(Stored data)
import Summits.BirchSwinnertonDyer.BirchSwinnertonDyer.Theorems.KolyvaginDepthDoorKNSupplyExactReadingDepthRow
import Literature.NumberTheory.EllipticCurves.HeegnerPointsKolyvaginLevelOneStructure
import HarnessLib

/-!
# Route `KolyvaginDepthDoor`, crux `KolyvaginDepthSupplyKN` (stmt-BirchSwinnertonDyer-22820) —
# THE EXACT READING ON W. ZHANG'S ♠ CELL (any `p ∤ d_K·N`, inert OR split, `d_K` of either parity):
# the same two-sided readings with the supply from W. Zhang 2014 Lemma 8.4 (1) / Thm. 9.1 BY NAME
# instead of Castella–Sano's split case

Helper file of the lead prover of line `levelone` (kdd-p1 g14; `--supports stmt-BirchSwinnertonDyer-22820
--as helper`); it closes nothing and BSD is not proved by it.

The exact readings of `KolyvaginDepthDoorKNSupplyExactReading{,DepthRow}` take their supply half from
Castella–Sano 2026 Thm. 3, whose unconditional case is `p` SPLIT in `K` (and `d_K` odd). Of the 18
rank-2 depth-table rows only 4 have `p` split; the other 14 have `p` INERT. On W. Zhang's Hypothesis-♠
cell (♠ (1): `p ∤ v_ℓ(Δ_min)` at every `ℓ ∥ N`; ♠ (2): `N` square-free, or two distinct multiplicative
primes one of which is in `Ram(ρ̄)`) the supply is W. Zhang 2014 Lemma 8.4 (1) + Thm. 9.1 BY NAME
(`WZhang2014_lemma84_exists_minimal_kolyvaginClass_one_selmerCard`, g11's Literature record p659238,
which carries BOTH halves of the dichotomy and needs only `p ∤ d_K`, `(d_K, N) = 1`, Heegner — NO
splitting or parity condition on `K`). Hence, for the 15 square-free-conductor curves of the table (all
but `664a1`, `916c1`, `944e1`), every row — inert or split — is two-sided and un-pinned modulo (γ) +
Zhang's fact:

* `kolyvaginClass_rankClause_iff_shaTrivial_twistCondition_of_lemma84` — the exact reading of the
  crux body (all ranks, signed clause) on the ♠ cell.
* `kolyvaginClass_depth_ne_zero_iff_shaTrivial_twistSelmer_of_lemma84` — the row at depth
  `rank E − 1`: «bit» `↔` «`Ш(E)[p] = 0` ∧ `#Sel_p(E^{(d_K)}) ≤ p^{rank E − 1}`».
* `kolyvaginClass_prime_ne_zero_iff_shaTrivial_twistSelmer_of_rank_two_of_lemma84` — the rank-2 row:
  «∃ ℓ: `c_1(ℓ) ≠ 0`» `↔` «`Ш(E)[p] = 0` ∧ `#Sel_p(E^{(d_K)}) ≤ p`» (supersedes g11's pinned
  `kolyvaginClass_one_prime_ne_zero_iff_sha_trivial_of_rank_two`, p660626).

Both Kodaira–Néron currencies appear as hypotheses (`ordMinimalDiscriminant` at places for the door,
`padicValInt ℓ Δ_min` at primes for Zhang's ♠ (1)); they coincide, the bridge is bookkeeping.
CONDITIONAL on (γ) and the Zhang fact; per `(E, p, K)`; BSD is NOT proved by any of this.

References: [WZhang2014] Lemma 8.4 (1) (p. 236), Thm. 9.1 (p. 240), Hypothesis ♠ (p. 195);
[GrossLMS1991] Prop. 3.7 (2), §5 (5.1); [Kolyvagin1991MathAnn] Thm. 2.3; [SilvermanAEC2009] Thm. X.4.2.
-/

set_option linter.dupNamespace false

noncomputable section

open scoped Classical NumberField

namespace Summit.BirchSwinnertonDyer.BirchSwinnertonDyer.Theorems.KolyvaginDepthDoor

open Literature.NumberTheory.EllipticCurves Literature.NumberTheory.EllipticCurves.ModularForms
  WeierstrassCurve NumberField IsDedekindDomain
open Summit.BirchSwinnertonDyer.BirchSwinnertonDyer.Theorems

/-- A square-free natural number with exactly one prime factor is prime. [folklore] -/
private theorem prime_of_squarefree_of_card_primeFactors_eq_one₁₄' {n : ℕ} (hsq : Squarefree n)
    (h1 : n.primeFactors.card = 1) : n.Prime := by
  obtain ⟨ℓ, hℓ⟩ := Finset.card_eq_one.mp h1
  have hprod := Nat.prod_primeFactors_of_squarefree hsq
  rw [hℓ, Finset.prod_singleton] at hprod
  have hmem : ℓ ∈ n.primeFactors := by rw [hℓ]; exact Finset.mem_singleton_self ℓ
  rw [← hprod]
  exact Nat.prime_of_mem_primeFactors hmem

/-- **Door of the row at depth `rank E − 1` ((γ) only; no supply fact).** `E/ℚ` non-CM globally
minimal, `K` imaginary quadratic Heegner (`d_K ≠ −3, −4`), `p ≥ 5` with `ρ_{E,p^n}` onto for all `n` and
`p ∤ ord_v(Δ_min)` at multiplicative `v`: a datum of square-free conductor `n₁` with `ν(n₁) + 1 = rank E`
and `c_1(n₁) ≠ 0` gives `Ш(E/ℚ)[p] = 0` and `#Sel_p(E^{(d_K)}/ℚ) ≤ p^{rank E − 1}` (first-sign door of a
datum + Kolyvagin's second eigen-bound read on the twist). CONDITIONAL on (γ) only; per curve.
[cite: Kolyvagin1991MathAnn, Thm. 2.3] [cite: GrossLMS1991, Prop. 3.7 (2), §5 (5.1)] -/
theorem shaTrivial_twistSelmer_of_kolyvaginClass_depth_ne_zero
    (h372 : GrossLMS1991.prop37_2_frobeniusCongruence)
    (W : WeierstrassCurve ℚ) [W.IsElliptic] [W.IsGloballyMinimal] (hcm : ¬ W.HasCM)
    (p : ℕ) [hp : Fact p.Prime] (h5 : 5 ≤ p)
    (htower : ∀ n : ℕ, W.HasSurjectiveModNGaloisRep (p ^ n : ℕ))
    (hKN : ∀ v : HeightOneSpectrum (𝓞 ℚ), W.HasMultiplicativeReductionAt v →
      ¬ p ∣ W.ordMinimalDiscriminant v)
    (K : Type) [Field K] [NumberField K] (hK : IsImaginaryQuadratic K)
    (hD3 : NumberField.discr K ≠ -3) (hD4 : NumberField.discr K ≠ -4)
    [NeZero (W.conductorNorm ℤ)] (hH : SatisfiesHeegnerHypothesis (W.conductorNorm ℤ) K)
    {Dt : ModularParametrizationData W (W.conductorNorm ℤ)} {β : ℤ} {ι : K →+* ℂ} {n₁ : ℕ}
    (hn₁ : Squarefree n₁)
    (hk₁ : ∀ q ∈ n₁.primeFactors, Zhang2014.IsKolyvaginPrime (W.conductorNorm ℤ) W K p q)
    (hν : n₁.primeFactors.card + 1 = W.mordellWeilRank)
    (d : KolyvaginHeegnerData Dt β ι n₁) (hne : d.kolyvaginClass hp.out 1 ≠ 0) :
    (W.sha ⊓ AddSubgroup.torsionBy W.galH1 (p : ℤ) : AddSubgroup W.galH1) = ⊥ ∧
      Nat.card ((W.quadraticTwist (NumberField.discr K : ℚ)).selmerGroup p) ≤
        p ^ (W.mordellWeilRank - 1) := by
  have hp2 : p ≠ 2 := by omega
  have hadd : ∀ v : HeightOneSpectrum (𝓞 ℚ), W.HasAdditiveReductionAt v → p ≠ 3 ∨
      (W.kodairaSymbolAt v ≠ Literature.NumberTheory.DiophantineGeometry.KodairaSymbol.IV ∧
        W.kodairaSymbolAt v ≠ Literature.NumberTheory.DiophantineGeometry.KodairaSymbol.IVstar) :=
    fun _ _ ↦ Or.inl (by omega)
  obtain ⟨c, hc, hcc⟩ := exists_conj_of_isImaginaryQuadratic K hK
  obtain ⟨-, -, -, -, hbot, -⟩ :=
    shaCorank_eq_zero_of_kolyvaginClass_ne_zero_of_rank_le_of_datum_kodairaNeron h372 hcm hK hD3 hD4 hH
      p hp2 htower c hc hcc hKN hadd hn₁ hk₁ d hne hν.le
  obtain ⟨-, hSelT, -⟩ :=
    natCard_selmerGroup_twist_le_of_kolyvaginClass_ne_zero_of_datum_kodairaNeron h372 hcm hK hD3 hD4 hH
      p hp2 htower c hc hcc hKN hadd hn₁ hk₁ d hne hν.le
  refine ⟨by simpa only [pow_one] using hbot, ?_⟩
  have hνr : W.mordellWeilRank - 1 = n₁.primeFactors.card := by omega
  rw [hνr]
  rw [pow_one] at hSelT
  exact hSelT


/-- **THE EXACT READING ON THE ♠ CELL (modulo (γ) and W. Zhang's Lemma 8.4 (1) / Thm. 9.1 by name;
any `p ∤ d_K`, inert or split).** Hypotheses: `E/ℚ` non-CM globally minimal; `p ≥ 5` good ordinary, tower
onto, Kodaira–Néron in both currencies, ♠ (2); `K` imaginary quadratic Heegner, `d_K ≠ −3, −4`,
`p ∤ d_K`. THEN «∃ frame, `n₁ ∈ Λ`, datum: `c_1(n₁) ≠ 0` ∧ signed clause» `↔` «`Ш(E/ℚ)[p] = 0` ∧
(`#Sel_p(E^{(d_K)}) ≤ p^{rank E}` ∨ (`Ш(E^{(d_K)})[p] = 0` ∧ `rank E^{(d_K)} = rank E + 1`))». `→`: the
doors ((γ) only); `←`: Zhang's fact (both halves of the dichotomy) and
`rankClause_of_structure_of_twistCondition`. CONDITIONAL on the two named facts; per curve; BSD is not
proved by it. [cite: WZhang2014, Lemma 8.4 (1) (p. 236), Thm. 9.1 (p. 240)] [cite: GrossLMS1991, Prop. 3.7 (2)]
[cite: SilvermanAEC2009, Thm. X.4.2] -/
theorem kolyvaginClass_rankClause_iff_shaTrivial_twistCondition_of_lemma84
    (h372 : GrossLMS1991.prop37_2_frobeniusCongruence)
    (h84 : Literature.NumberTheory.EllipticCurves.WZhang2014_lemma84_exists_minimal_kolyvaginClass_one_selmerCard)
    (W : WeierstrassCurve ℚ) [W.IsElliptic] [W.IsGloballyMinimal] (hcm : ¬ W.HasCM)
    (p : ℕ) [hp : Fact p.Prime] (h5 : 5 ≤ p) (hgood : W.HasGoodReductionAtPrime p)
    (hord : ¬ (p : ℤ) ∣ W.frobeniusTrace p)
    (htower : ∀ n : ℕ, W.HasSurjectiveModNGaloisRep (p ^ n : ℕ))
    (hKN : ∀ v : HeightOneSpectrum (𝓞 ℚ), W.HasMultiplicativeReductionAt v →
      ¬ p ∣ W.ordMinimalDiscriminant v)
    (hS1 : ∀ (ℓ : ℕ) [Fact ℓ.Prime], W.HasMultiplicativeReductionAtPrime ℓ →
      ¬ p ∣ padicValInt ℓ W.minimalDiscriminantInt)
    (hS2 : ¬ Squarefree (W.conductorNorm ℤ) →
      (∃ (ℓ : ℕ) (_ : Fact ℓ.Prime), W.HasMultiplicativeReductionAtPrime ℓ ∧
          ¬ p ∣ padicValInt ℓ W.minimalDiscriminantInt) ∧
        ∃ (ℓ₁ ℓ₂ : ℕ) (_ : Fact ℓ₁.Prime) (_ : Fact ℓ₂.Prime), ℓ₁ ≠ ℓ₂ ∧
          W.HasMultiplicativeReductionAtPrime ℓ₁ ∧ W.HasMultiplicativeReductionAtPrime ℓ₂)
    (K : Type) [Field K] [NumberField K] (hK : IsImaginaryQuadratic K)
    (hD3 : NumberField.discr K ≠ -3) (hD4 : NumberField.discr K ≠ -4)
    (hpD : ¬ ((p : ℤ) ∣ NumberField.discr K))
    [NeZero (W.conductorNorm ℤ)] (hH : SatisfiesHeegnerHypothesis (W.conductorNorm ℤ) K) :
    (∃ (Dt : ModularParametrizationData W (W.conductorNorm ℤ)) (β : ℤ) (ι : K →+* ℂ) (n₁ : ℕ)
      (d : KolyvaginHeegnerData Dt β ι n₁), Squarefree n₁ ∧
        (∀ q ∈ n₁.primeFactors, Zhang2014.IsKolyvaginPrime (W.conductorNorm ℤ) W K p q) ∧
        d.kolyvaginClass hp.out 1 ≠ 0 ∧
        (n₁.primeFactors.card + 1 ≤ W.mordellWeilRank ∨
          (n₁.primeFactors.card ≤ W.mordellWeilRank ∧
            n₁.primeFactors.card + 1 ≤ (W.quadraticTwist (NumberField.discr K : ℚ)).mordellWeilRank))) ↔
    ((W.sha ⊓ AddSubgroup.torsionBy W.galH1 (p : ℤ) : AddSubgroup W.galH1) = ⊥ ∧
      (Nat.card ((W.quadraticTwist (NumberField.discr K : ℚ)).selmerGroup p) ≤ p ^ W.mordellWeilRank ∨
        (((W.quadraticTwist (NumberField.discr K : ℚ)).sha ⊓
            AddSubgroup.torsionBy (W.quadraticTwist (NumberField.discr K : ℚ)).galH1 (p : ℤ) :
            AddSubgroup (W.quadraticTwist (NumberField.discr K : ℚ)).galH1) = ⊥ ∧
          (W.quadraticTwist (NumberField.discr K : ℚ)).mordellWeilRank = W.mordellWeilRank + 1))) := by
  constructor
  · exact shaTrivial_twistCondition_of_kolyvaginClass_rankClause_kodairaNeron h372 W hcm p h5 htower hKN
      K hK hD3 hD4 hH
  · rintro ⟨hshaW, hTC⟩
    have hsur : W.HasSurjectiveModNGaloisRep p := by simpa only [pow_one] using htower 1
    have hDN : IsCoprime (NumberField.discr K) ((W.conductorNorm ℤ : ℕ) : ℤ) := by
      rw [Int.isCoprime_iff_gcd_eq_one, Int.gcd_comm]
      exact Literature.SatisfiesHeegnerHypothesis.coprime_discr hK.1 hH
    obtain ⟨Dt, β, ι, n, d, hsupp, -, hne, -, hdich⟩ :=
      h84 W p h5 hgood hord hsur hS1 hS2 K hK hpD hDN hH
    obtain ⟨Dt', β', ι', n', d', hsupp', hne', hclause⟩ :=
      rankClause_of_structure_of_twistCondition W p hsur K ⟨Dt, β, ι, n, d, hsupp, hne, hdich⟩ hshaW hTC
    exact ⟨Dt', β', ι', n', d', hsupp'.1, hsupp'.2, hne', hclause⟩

-- Your assignment --
Go line by line through the data, copying each one that contains the word "kodairaSymbolAt".

-- Result --
      (W.kodairaSymbolAt v ≠ Literature.NumberTheory.DiophantineGeometry.KodairaSymbol.IV ∧
        W.kodairaSymbolAt v ≠ Literature.NumberTheory.DiophantineGeometry.KodairaSymbol.IVstar) :=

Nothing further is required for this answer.